Wahou ! Par où commencer ? Le bon ou le moins bon ? Le réussi ou le raté ? Car à mon sens, les deux sont presque indissociables ici, se « nourrissant » presque l'un de l'autre. Et je l'écris clairement : j'avais envie de voir « DogMan », aussi bien pour le sujet que le retour de Luc Besson quatre ans après le moyen « Anna » (mais loin d'être aussi désastreux qu'on a pu l'écrire à sa sortie).

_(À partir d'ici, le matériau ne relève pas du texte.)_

/-
Copyright (c) 2026. All rights reserved.
Released under Apache 2.0 license as described in the file LICENSE.
Authors: abc-iut cell, prover seat abc-iut-L6-t14 (wave 2, generation 2).
-/
import Literature.RingTheory.MvPowerSeries.AdicEvaluation
import Literature.RingTheory.MvPowerSeries.PartialDerivative
import HarnessLib

/-!
# Taylor re-expansion of a formal power series at a topologically nilpotent point

Topic `Literature/RingTheory/MvPowerSeries`. For `f ∈ A⟦X_s : s ∈ τ⟧` (`τ` finite), `A` complete
and separated for the `I`-adic topology, and a point `a ∈ I^τ`, the formal power series
`f(a + Y) ∈ A⟦Y⟧` — Bourbaki's series obtained from `f(X + Y) ∈ A⟦X, Y⟧`, *Alg. Comm.* III §4
no. 5 formula (21), "en substituant les `aᵢ` aux `Xᵢ` dans les coefficients" (partial
substitution, loc. cit. after Prop. 6) — has as coefficient of `Y^α` the value at `a` of the
divided (Hasse) partial derivative `Δ_α f = Σ_β C(α+β, α) f_{α+β} X^β`. We define
`hasseDeriv α f = Δ_α f` and `taylorAt I a f := Σ_α (Δ_α f)(a) Y^α` through `adicEval`
(`AdicEvaluation.lean`) and prove the **Taylor expansion** `f(a + z) = (taylorAt I a f)(z)` for
`z ∈ I^τ` (`adicEval_add_eq_adicEval_taylorAt`; Bourbaki (21)–(22) with (18)), together with the
identification of the low-order coefficients: the constant term is `f(a)` and the coefficient of
`Y_i` is `(∂f/∂X_i)(a)` (`Δ_{e_i} = ∂/∂X_i`, the tree's `Literature.RingTheory.MvPowerSeries.pd`),
and compatibility with ring homomorphisms (`map_taylorAt`). Everything is proved; the two
definitions are the only new notions.

## References

* N. Bourbaki, *Algèbre commutative*, Ch. III §4 no. 5, Prop. 6 and formulas (18), (21), (22).
  [Bourbaki1989CommAlg]
-/

noncomputable section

La première heure est bonne, voire très bonne par moments. Ambiance, construction narrative, personnage central (très) fort : j'avoue que j'étais vraiment sous le charme de ces premières minutes prenantes, intrigantes, donnant vraiment envie de savoir comment notre héros en était arrivé là. Même dans l'écriture, notamment les échanges entre Doug et « sa » psychiatre, cela tient vraiment la route, parfois un peu trop surlignée, explicite, mais ça passe.
Seulement, Besson a lui aussi pensé qu'il était obligé de tenir presque 120 minutes pour être dans les standards actuels de production, et finit par s'enliser sur le long terme. Sous-intrigues dispensables
(celle de l'assureur en tête),
manque de simplicité, impression de vouloir traiter trop de sujets à la fois, si bien qu'on passe un peu à côté de certains points (le relationnel de Doug avec ses chiens, le lieu où il vit, comment il « survit »...), les invraisemblances finissant par se multiplier
(l'affrontement final avec les gangsters, où ces derniers ont à peu près 122 occasions de tuer les chiens mais n'y parviennent jamais)
de façon gênante, y compris dans le rapport au travestissement qu'a le héros (et qui aurait pu être très intéressant).
Étonnantes, également, les nombreuses références à la religion et à Dieu en général, sans qu'on sache vraiment ce qu'elles peuvent signifier dans la tête de son auteur. Maintenant, je trouve ça quand même bien foutu, parfois prenant, jamais lisse. Surtout, Besson a le grand mérite de ne pas laisser indifférent et de nous offrir quelques scènes particulièrement marquantes (le tir à bout portant du père), cette étonnante immersion dans le milieu du
« drag show », sans condescendance aucune (au contraire!) offrant probablement au film ses meilleurs moments, surtout lorsqu'ils sont au rythme d’Édith Piaf, Marlene Dietrich ou Marilyn Monroe.
Et qu'importe si les messages distillés sont rarement d'une grande subtilité : l'auteur de « Léon » parle souvent de lui à travers ce marginal, et alors ? Est-ce si grave que cela ? Enfin, difficile de conclure cette critique sans évoquer l'impressionnante prestation de Caleb Landry Jones, au point qu'on voit difficilement qui d'autre aurait pu l'interpréter : il habite son rôle de bout en bout, jamais ridicule, rendant réellement touchant ce personnage pour le moins ambigu.
À boire et à manger donc dans cette production résolument inégale, où l'ami Luc aborde un sujet auquel il est manifestement sensible (moi aussi), renouant avec ses débuts : maladroit, mais plutôt efficace.